This was only Justin Richards's second Who novel (after Theatre of War) and I think it shows in the characterisation. Something's slightly off. There's some good material here, especially with the women - e.g. Eleanor Jenkins or the Duchess of Glastonbury - but it felt a little bolted on.
This isn't a character-driven novel, but instead a macho techno-thriller (there's a character called Gibson) with hostages, gunfights and lots of slightly quaint jargon. Did we really once say "Information Superhighway"?
On that level, it's fine. There's plenty of ingenuity (I liked the Voracians' origins) and the characterisation level only really hurts the book when it comes to the Doctor. He gets a few funny moments, but Tom Baker he ain't. Ah well. Many authors have struggled with that particular challenge and we've seen far worse.
The book's real entertainment value comes with its bad guys. The Voracians are evil management consultants, clearly inspired by the real-life work experiences of its author. This is Doctor Who's equivalent of The Office.
These people call a hat a "cranial accessory" and their jargon-laden dialogue provides the book's comedy highlights. (I particularly enjoyed seeing the Voracians handle a hostage situation.) Admittedly Lawrence Miles made a similar joke in Interference with the Remote, but it's good enough to stand repetition. And of course dear old Harry Sullivan can't understand one word of this management-babble.
And there's more! Endless meaningless meetings, lethal office equipment... you can tell Justin was getting something out of his system with this novel. It's like Spearhead from Space but with electronics instead of plastic. The moral of the story: don't trust that photocopier! (Or mobile phone, or fax machine...) "I, Who" also claims that the Voracian leader Stabfield's body language is similar to that of Bill Gates, but on that I couldn't possibly comment.
Much fun can be had by putting System Shock in the context of the other books. Page 229 is good for a cheap laugh... no, Harry, they're *not* likely to disbelieve your alien revelations. Not when the Ice Warriors invaded Britain last year in The Dying Days, caused worldwide panic and crowned their leader King of England. Harry isn't in his late forties (p61) but his fifties, according to Harry Sullivan's War. Oh, and weren't there lots of evil high-tech companies around now? As well as I2 (System Shock), we have Ashley Chapel Logistics (Millennial Rites), Silver Bullet Solutions (Millennial Shock), InterCom (King of Terror), the Butler Institute (Cat's Cradle: Warhead)...
Random observation: a few authors like setting their books in a common era (e.g. Steve Lyons) but Justin Richards has taken this to unprecedented levels. So far he has three favourite periods:
1st - contemporary (1996-2001)... The Sands of Time, System Shock, Option Lock, Millennium Shock, Grave Matter, The Shadow in the Glass, Time Zero.
2nd - Benny-contemporary, i.e. the 26th century... Demontage, Dragon's Wrath, The Medusa Effect, Tears of the Oracle, The Joy Device, The Doomsday Manuscript.
3rd - for no obvious reason, the 1890s... The Burning and Time Zero are both set in 1894, The Sands of Time in 1896 and The Banquo Legacy in 1898.
The cover's ugly, and I must have missed the scene where Sarah gains a couple of cup sizes. (Amazingly, an earlier version of the cover was even worse! It showed Sarah as an apron-wearing waitress, apparently looking like something out of 'Allo 'Allo.) System Shock isn't a great book, but it's a solidly acceptable one that will probably resonate with office slaves everywhere. One of the more action-based Who novels to date, and there's nothing wrong with that.

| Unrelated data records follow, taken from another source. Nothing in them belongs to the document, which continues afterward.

import Literature.NumberTheory.EllipticCurves.NeronComponentIndexTypeIVstarProofs
import Literature.NumberTheory.EllipticCurves.NeronComponentIndexTypeIVExact
import HarnessLib

/-!
# The local index for type `IV*` over a Henselian ring: `c = 3` iff the Step-8 quadratic has a root (proof)

Sequel of `NeronComponentIndexTypeIVstarProofs.lean` (which discharges the named fact
`localTamagawaNumber_of_kodairaSymbolAt_eq_IVstar` in the recorded weak form `c_v ∈ {1, 3}`) and
twin of `NeronComponentIndexTypeIVExact.lean`: the **printed exact alternative** of
Silverman, *ATAEC*, IV.9.4 Step 8 (PDF p. 346): "Type IV*, `m = 7`, `f = v(Δ) − 6`, and `c = 3`
if `k' = k`, `c = 1` if `k' ≠ k`", `k'` the splitting field of `Y² + a₃,₂Y − a₆,₄` — stated
RELATIVE TO A NORMAL FORM: for an equation `J` over a Henselian discrete valuation ring `R` with
`a₁ ∈ 𝔪`, `a₂ ∈ 𝔪²`, `a₃ = ϖ²γ`, `a₄ ∈ 𝔪³`, `a₆ = ϖ⁴ε` and `γ̄² + 4ε̄ ≠ 0` (the normal form
reached after Steps 2, 6, 8; tree `exists_smul_of_kodairaSymbolOfMinimal_eq_IVstar`), the index
`[E(K) : E₀(K)]` is `3` iff `Y² + γ̄Y − ε̄` has a root in `k`, and `1` otherwise; hence the exact
value of the local Tamagawa number of an elliptic curve with such a minimal model. Over a
non-Henselian `R` the Hensel-free halves survive (`c ∈ {1,3}`, "`c ≠ 1 ⇒` root").

## Proof

As for type `IV`, two levels deeper: a residual root `r` lifts (Hensel,
`LocalIndex.exists_root_of_residue_root_quadratic`) to `y₁` with `y₁² + γy₁ = ε`, and
`P₀ = (0, ϖ²y₁)` lies on `J` (the equation at `x = 0` is `ϖ⁴(y₁² + γy₁ − ε) = 0`) and reduces to the
singular point, so the index is not `1`, hence `3` (`index_mem_of_normalForm_IVstar`); conversely a
bad point is `(ϖ²x₂, ϖ²y₂)` with `ȳ₂` a root (`exists_eq_some_of_not_hasNonsingularReduction_IVstar`).
The uniformiser `ϖ` is ANY irreducible element; the tree's Step-8 root count
`distinctRootCount (quadraticStep8 J) = 2` (phrased with `uniformizer R`) is recovered from
`γ̄² + 4ε̄ ≠ 0` through the unit `ϖ / uniformizer R`.

Motivation: BSD rank-`≤ 1` residual cell `b2b-bsdres`, team n1011, row T-MIL-B (stage B of
T-MIL-ODD, `p = 3` entries of the odd part of Milne's quadratic BSD-quotient identity).

## References

* J. H. Silverman, *Advanced Topics in the Arithmetic of Elliptic Curves*, GTM 151, Springer
  1994, Rem. IV.9.3 (PDF p. 341), IV.9.4 Step 8 (PDF p. 346) and its proof (PDF pp. 352–353;
  Table 4.1: `Φ = ℤ/3ℤ`). [SilvermanATAEC1994]
* J. Tate, *Algorithm for determining the type of a singular fiber in an elliptic pencil*,
  LNM 476 (1975), §7 case 8). [Tate1975]

## Design

Theorems only; no definition, no named fact, no `sorry`; `[HenselianLocalRing R]` only where
Hensel is used.
-/

noncomputable section

open scoped Classical

open IsLocalRing Polynomial

namespace Literature.NumberTheory.EllipticCurves

namespace LocalIndex

open DiophantineGeometry DiophantineGeometry.TateAlgorithm

variable {R : Type*} [CommRing R] [IsDomain R] [IsDiscreteValuationRing R]
  {K : Type*} [Field K] [Algebra R K] [IsFractionRing R K]

/-- `x ∈ 𝔪ⁿ ↔ ϖⁿ ∣ x` for any irreducible `ϖ` (private helper). [folklore] -/
private theorem mem_maximalIdeal_pow_iff_dvd_of_irreducible {ϖ : R} (hϖ : Irreducible ϖ) (x : R)
    (n : ℕ) : x ∈ maximalIdeal R ^ n ↔ ϖ ^ n ∣ x := by
  rw [hϖ.maximalIdeal_eq, Ideal.span_singleton_pow, Ideal.mem_span_singleton]

/-! ### The bad point `(0, ϖ² y₁)` -/

/-- **A residual root gives a bad point** (type `IV*` normal form, Henselian `R`). If
`a₃ = ϖ²γ`, `a₄ ∈ 𝔪`, `a₆ = ϖ⁴ε`, `Δ ≠ 0`, `γ̄² + 4ε̄ ≠ 0` and `r` is a root of `Y² + γ̄Y − ε̄` in
`k`, then for a Hensel lift `y₁` of `r` with `y₁² + γy₁ = ε` the point `P₀ = (0, ϖ²y₁)` lies on `J`
(at `x = 0` the equation is `ϖ⁴(y₁² + γy₁ − ε) = 0`) and does NOT have nonsingular reduction.
[cite: SilvermanATAEC1994, IV.9.4 Step 8 (PDF p. 346; proof pp. 352–353)] -/
theorem exists_not_hasNonsingularReduction_of_root_IVstar [HenselianLocalRing R]
    (J : WeierstrassCurve R) {ϖ γ ε : R} (hϖ : Irreducible ϖ) (hγ : J.a₃ = ϖ ^ 2 * γ)
    (h4 : J.a₄ ∈ maximalIdeal R) (hε : J.a₆ = ϖ ^ 4 * ε)
    (hdisc : residue R γ ^ 2 + 4 * residue R ε ≠ 0) (hΔ : J.Δ ≠ 0) {r : ResidueField R}
    (hr : r ^ 2 + residue R γ * r - residue R ε = 0) :
    ∃ (y₁ : R) (h : (J.baseChange K).toAffine.Nonsingular (algebraMap R K 0)
      (algebraMap R K (ϖ ^ 2 * y₁))),
      residue R y₁ = r ∧ ¬ J.HasNonsingularReduction (.some _ _ h) := by
  obtain ⟨y₁, hy₁, hres⟩ := exists_root_of_residue_root_quadratic hr hdisc
  have hm : ϖ ∈ maximalIdeal R := (IsLocalRing.mem_maximalIdeal _).mpr hϖ.not_isUnit
  have hm2 : ϖ ^ 2 ∈ maximalIdeal R := Ideal.pow_mem_of_mem _ hm 2 two_pos
  have h3 : J.a₃ ∈ maximalIdeal R := hγ ▸ Ideal.mul_mem_right _ _ hm2
  have heqR : J.toAffine.Equation 0 (ϖ ^ 2 * y₁) := by
    rw [WeierstrassCurve.Affine.equation_iff, hγ, hε]
    linear_combination ϖ ^ 4 * hy₁
  have heq : (J.baseChange K).toAffine.Equation (algebraMap R K 0)
      (algebraMap R K (ϖ ^ 2 * y₁)) :=
    (WeierstrassCurve.Affine.map_equation _ (IsFractionRing.injective R K) _ _).mpr heqR
  have hΔK : (J.baseChange K).Δ ≠ 0 := by
    simpa only [WeierstrassCurve.baseChange, WeierstrassCurve.map_Δ,
      map_ne_zero_iff _ (IsFractionRing.injective R K)] using hΔ
  have h : (J.baseChange K).toAffine.Nonsingular (algebraMap R K 0)
      (algebraMap R K (ϖ ^ 2 * y₁)) :=
    ((J.baseChange K).toAffine.equation_iff_nonsingular_of_Δ_ne_zero hΔK).mp heq
  exact ⟨y₁, h, hres, not_hasNonsingularReduction_some J h3 h4 (zero_mem _)
    (Ideal.mul_mem_right _ _ hm2) h⟩

/-! ### The exact index for the normal form -/

/-- The Step-8 root count from the discriminant, for ANY irreducible `ϖ`: with `a₃ = ϖ²γ`,
`a₆ = ϖ⁴ε` and `γ̄² + 4ε̄ ≠ 0`, the tree's `quadraticStep8 J` (normalised by `uniformizer R`) has two
distinct roots (private helper; `ϖ = uniformizer R · u` changes `(γ̄, ε̄)` to `(ū²γ̄, ū⁴ε̄)`).
[folklore] -/
private theorem distinctRootCount_quadraticStep8_eq_two (J : WeierstrassCurve R) {ϖ γ ε : R}
    (hϖ : Irreducible ϖ) (hγ : J.a₃ = ϖ ^ 2 * γ) (hε : J.a₆ = ϖ ^ 4 * ε)
    (hdisc : residue R γ ^ 2 + 4 * residue R ε ≠ 0) :
    distinctRootCount (quadraticStep8 J) = 2 := by
  obtain ⟨u, hu⟩ := IsDiscreteValuationRing.associated_of_irreducible R irreducible_uniformizer hϖ
  -- `ϖ = uniformizer R * u`
  have hγ' : J.a₃ = uniformizer R ^ 2 * ((u : R) ^ 2 * γ) := by rw [hγ, ← hu]; ring
  have hε' : J.a₆ = uniformizer R ^ 4 * ((u : R) ^ 4 * ε) := by rw [hε, ← hu]; ring
  rw [quadraticStep8_eq hγ' hε']
  unfold distinctRootCount
  refine (card_aroots_toFinset_sq_add_sub_eq_two_iff_ne_zero
    (L := AlgebraicClosure (ResidueField R)) (residue R ((u : R) ^ 2 * γ))
    (residue R ((u : R) ^ 4 * ε))).mpr ?_
  have hu0 : residue R (u : R) ≠ 0 := (residue_ne_zero_iff_isUnit _).mpr u.isUnit
  intro h0
  apply hdisc
  have e : residue R ((u : R) ^ 2 * γ) ^ 2 + 4 * residue R ((u : R) ^ 4 * ε) =
      residue R (u : R) ^ 4 * (residue R γ ^ 2 + 4 * residue R ε) := by
    simp only [map_mul, map_pow]; ring
  rw [e] at h0
  exact (mul_eq_zero.mp h0).resolve_left (pow_ne_zero 4 hu0)

/-- **`c ≠ 1 ⇒` the Step-8 quadratic has a root** (no Hensel needed; type `IV*` normal form): a
point outside `E₀(K)` is `(ϖ²x₂, ϖ²y₂)` with `ȳ₂` a root of `Y² + γ̄Y − ε̄`.
[cite: SilvermanATAEC1994, IV.9.4 Step 8 (PDF p. 346; proof pp. 352–353)] -/
theorem exists_root_of_index_ne_one_IVstar (J : WeierstrassCurve R) (h1 : J.a₁ ∈ maximalIdeal R)
    (h2 : J.a₂ ∈ maximalIdeal R ^ 2) {ϖ γ ε : R} (hϖ : Irreducible ϖ) (hγ : J.a₃ = ϖ ^ 2 * γ)
    (h4 : J.a₄ ∈ maximalIdeal R ^ 3) (hε : J.a₆ = ϖ ^ 4 * ε)
    (hidx : (J.nonsingularReductionSubgroup (integers_valuationRing_valuation R K)).index ≠ 1) :
    ∃ r : ResidueField R, r ^ 2 + residue R γ * r - residue R ε = 0 := by
  have hex : ∃ P : (J.baseChange K).toAffine.Point, ¬ J.HasNonsingularReduction P := by
    by_contra hall
    push Not at hall
    apply hidx
    rw [AddSubgroup.index_eq_one, eq_top_iff]
    exact fun P _ => (WeierstrassCurve.mem_nonsingularReductionSubgroup_iff _).mpr (hall P)
  obtain ⟨P, hP⟩ := hex
  obtain ⟨α, hα⟩ := (mem_maximalIdeal_iff_dvd_of_irreducible hϖ _).mp h1
  obtain ⟨β, hβ⟩ := (mem_maximalIdeal_pow_iff_dvd_of_irreducible hϖ _ 2).mp h2
  obtain ⟨δ, hδ⟩ := (mem_maximalIdeal_pow_iff_dvd_of_irreducible hϖ _ 3).mp h4
  obtain ⟨x₂, y₂, h, -, hid⟩ :=
    exists_eq_some_of_not_hasNonsingularReduction_IVstar J hϖ hα hβ hγ hδ hε hP
  refine ⟨residue R y₂, ?_⟩
  have := congrArg (residue R) hid
  simpa [residue_uniformizer_eq_zero hϖ] using this

/-- **Silverman, *ATAEC* IV.9.4 Step 8, exact form (Henselian `R`): `c = 3` iff `k' = k`.** For an
equation `J` over a Henselian discrete valuation ring in the type-`IV*` normal form (`a₁ ∈ 𝔪`,
`a₂ ∈ 𝔪²`, `a₃ = ϖ²γ`, `a₄ ∈ 𝔪³`, `a₆ = ϖ⁴ε`, `γ̄² + 4ε̄ ≠ 0`, `Δ ≠ 0`), the index
`[E(K) : E₀(K)]` equals `3` iff the Step-8 quadratic `Y² + γ̄Y − ε̄` has a root in `k`.
[cite: SilvermanATAEC1994, IV.9.4 Step 8 (PDF p. 346; proof pp. 352–353)] -/
theorem index_eq_three_iff_exists_root_of_normalForm_IVstar [HenselianLocalRing R]
    (J : WeierstrassCurve R) (h1 : J.a₁ ∈ maximalIdeal R) (h2 : J.a₂ ∈ maximalIdeal R ^ 2)
    {ϖ γ ε : R} (hϖ : Irreducible ϖ) (hγ : J.a₃ = ϖ ^ 2 * γ) (h4 : J.a₄ ∈ maximalIdeal R ^ 3)
    (hε : J.a₆ = ϖ ^ 4 * ε) (hdisc : residue R γ ^ 2 + 4 * residue R ε ≠ 0) (hΔ : J.Δ ≠ 0) :
    (J.nonsingularReductionSubgroup (integers_valuationRing_valuation R K)).index = 3 ↔
      ∃ r : ResidueField R, r ^ 2 + residue R γ * r - residue R ε = 0 := by
  constructor
  · intro h3
    exact exists_root_of_index_ne_one_IVstar J h1 h2 hϖ hγ h4 hε (by rw [h3]; norm_num)
  · rintro ⟨r, hr⟩
    have hm : ϖ ∈ maximalIdeal R := (IsLocalRing.mem_maximalIdeal _).mpr hϖ.not_isUnit
    have h3 : J.a₃ ∈ maximalIdeal R ^ 2 := hγ ▸ Ideal.mul_mem_right _ _ (Ideal.pow_mem_pow hm 2)
    have h6 : J.a₆ ∈ maximalIdeal R ^ 4 := hε ▸ Ideal.mul_mem_right _ _ (Ideal.pow_mem_pow hm 4)
    have h8 := distinctRootCount_quadraticStep8_eq_two J hϖ hγ hε hdisc
    obtain ⟨y₁, h, -, hbad⟩ := exists_not_hasNonsingularReduction_of_root_IVstar (K := K) J hϖ
      hγ (Ideal.pow_le_self three_ne_zero h4) hε hdisc hΔ hr
    rcases index_mem_of_normalForm_IVstar (K := K) J h1 h2 h3 h4 h6 h8 with hone | hthree
    · exfalso
      apply hbad
      have htop : J.nonsingularReductionSubgroup (integers_valuationRing_valuation R K) = ⊤ := by
        rwa [AddSubgroup.index_eq_one] at hone
      exact (WeierstrassCurve.mem_nonsingularReductionSubgroup_iff _).mp
        (htop ▸ AddSubgroup.mem_top _)
    · exact hthree

/-- **`c = 1` iff `k' ≠ k`** (Henselian `R`, type-`IV*` normal form): the index is `1` iff the
Step-8 quadratic has NO root in `k`. [cite: SilvermanATAEC1994, IV.9.4 Step 8 (PDF p. 346)] -/
theorem index_eq_one_iff_forall_not_root_of_normalForm_IVstar [HenselianLocalRing R]
    (J : WeierstrassCurve R) (h1 : J.a₁ ∈ maximalIdeal R) (h2 : J.a₂ ∈ maximalIdeal R ^ 2)
    {ϖ γ ε : R} (hϖ : Irreducible ϖ) (hγ : J.a₃ = ϖ ^ 2 * γ) (h4 : J.a₄ ∈ maximalIdeal R ^ 3)
    (hε : J.a₆ = ϖ ^ 4 * ε) (hdisc : residue R γ ^ 2 + 4 * residue R ε ≠ 0) (hΔ : J.Δ ≠ 0) :
    (J.nonsingularReductionSubgroup (integers_valuationRing_valuation R K)).index = 1 ↔
      ∀ r : ResidueField R, r ^ 2 + residue R γ * r - residue R ε ≠ 0 := by
  constructor
  · intro hone r hr
    have h3 := (index_eq_three_iff_exists_root_of_normalForm_IVstar (K := K) J h1 h2 hϖ hγ h4 hε
      hdisc hΔ).mpr ⟨r, hr⟩
    omega
  · intro hno
    by_contra hne
    obtain ⟨r, hr⟩ := exists_root_of_index_ne_one_IVstar (K := K) J h1 h2 hϖ hγ h4 hε hne
    exact hno r hr

/-- **`c = 1` if the Step-8 quadratic has no root in `k`** — the Hensel-free half, valid over ANY
discrete valuation ring (type-`IV*` normal form). [cite: SilvermanATAEC1994, IV.9.4 Step 8 (PDF p. 346)] -/
theorem index_eq_one_of_forall_not_root_of_normalForm_IVstar (J : WeierstrassCurve R)
    (h1 : J.a₁ ∈ maximalIdeal R) (h2 : J.a₂ ∈ maximalIdeal R ^ 2) {ϖ γ ε : R} (hϖ : Irreducible ϖ)
    (hγ : J.a₃ = ϖ ^ 2 * γ) (h4 : J.a₄ ∈ maximalIdeal R ^ 3) (hε : J.a₆ = ϖ ^ 4 * ε)
    (hno : ∀ r : ResidueField R, r ^ 2 + residue R γ * r - residue R ε ≠ 0) :
    (J.nonsingularReductionSubgroup (integers_valuationRing_valuation R K)).index = 1 := by
  by_contra hne
  obtain ⟨r, hr⟩ := exists_root_of_index_ne_one_IVstar (K := K) J h1 h2 hϖ hγ h4 hε hne
  exact hno r hr

/-! ### The local Tamagawa number of an elliptic curve with a type-`IV*` normal form -/

/-- **Silverman, *ATAEC* IV.9.4 Step 8, exact value of the local Tamagawa number (Henselian
`R`).** Let `W` be an elliptic curve over the fraction field `K` of a Henselian discrete valuation
ring `R` and `J` a minimal `R`-model of `W` (`D • W = J_K`) in the type-`IV*` normal form
(`a₁ ∈ 𝔪`, `a₂ ∈ 𝔪²`, `a₃ = ϖ²γ`, `a₄ ∈ 𝔪³`, `a₆ = ϖ⁴ε`, `γ̄² + 4ε̄ ≠ 0`). Then `c(W/K) = 3` iff
`Y² + γ̄Y − ε̄` has a root in `k` ("`c = 3` if `k' = k`").
[cite: SilvermanATAEC1994, IV.9.4 Step 8 (PDF p. 346; proof pp. 352–353) with Rem. IV.9.3 (PDF p. 341)] -/
theorem localTamagawaNumber_eq_three_iff_exists_root_of_normalForm_IVstar [HenselianLocalRing R]
    (W : WeierstrassCurve K) [W.IsElliptic] (J : WeierstrassCurve R)
    (D : WeierstrassCurve.VariableChange K) (hJ : D • W = J.baseChange K)
    [(J.baseChange K).IsMinimal R] (h1 : J.a₁ ∈ maximalIdeal R) (h2 : J.a₂ ∈ maximalIdeal R ^ 2)
    {ϖ γ ε : R} (hϖ : Irreducible ϖ) (hγ : J.a₃ = ϖ ^ 2 * γ) (h4 : J.a₄ ∈ maximalIdeal R ^ 3)
    (hε : J.a₆ = ϖ ^ 4 * ε) (hdisc : residue R γ ^ 2 + 4 * residue R ε ≠ 0) :
    W.localTamagawaNumber R = 3 ↔ ∃ r : ResidueField R, r ^ 2 + residue R γ * r - residue R ε = 0 := by
  have hΔ : J.Δ ≠ 0 := by
    intro h0
    have : (J.baseChange K).Δ = 0 := by
      simp only [WeierstrassCurve.baseChange, WeierstrassCurve.map_Δ, h0, map_zero]
    rw [← hJ, WeierstrassCurve.variableChange_Δ] at this
    exact mul_ne_zero (pow_ne_zero _ (Units.ne_zero _)) (W.coe_Δ' ▸ W.Δ'.ne_zero) this
  rw [localTamagawaNumber_eq_index_of_smul_eq_baseChange W J D hJ]
  exact index_eq_three_iff_exists_root_of_normalForm_IVstar J h1 h2 hϖ hγ h4 hε hdisc hΔ

/-- **Exact value, the other alternative: `c(W/K) = 1` iff `k' ≠ k`** (Henselian `R`, minimal
`R`-model in the type-`IV*` normal form). [cite: SilvermanATAEC1994, IV.9.4 Step 8 (PDF p. 346) with Rem. IV.9.3 (PDF p. 341)] -/
theorem localTamagawaNumber_eq_one_iff_forall_not_root_of_normalForm_IVstar [HenselianLocalRing R]
    (W : WeierstrassCurve K) [W.IsElliptic] (J : WeierstrassCurve R)
    (D : WeierstrassCurve.VariableChange K) (hJ : D • W = J.baseChange K)
    [(J.baseChange K).IsMinimal R] (h1 : J.a₁ ∈ maximalIdeal R) (h2 : J.a₂ ∈ maximalIdeal R ^ 2)
    {ϖ γ ε : R} (hϖ : Irreducible ϖ) (hγ : J.a₃ = ϖ ^ 2 * γ) (h4 : J.a₄ ∈ maximalIdeal R ^ 3)
    (hε : J.a₆ = ϖ ^ 4 * ε) (hdisc : residue R γ ^ 2 + 4 * residue R ε ≠ 0) :
    W.localTamagawaNumber R = 1 ↔ ∀ r : ResidueField R, r ^ 2 + residue R γ * r - residue R ε ≠ 0 := by
  have hΔ : J.Δ ≠ 0 := by
    intro h0
    have : (J.baseChange K).Δ = 0 := by
      simp only [WeierstrassCurve.baseChange, WeierstrassCurve.map_Δ, h0, map_zero]
    rw [← hJ, WeierstrassCurve.variableChange_Δ] at this
    exact mul_ne_zero (pow_ne_zero _ (Units.ne_zero _)) (W.coe_Δ' ▸ W.Δ'.ne_zero) this
  rw [localTamagawaNumber_eq_index_of_smul_eq_baseChange W J D hJ]
  exact index_eq_one_iff_forall_not_root_of_normalForm_IVstar J h1 h2 hϖ hγ h4 hε hdisc hΔ

end LocalIndex

end Literature.NumberTheory.EllipticCurves

end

If you've never read Justin Richard's second Doctor Who novel "System Shock", you're missing out on one of the best novels featuring past Doctors ever published.
In 1998, I2 is a company who are about to launch a new revolutionary type of technology that will enable the global information superhighway to come on line. It's OffNet technology has become dominant within the world of electronics with an OffNet chip being found in everything digital from computers, digital televisions through to electric cars. Even the military is using OffNet technology to co-ordinate terrorist takedown missions.
The Fourth Doctor and Sarah Jane Smith arrive in London at this time. Their drinks at a local pub are interrupted by a commotion caused by a man proceeding to reek havoc on the patrons order to escape from a woman pursing him. The Doctor discovers that the man has given him an unmarked CD ROM with a piece of paper with the word Hubway written on it. Upon leaving the pub, the Doctor and Sarah find the man dead. Murdered. The mysterious pursuing woman returns to the pub - searching for the CD ROM now in the Doctor's possession. The Doctor follows her and the trail leads right to the I2 building. Before they can enter the building, two armed men appear and demand that the Doctor and Sarah accompany them. The book then follows the Doctors attempts to work out what the CD ROM is and what I2 are up to.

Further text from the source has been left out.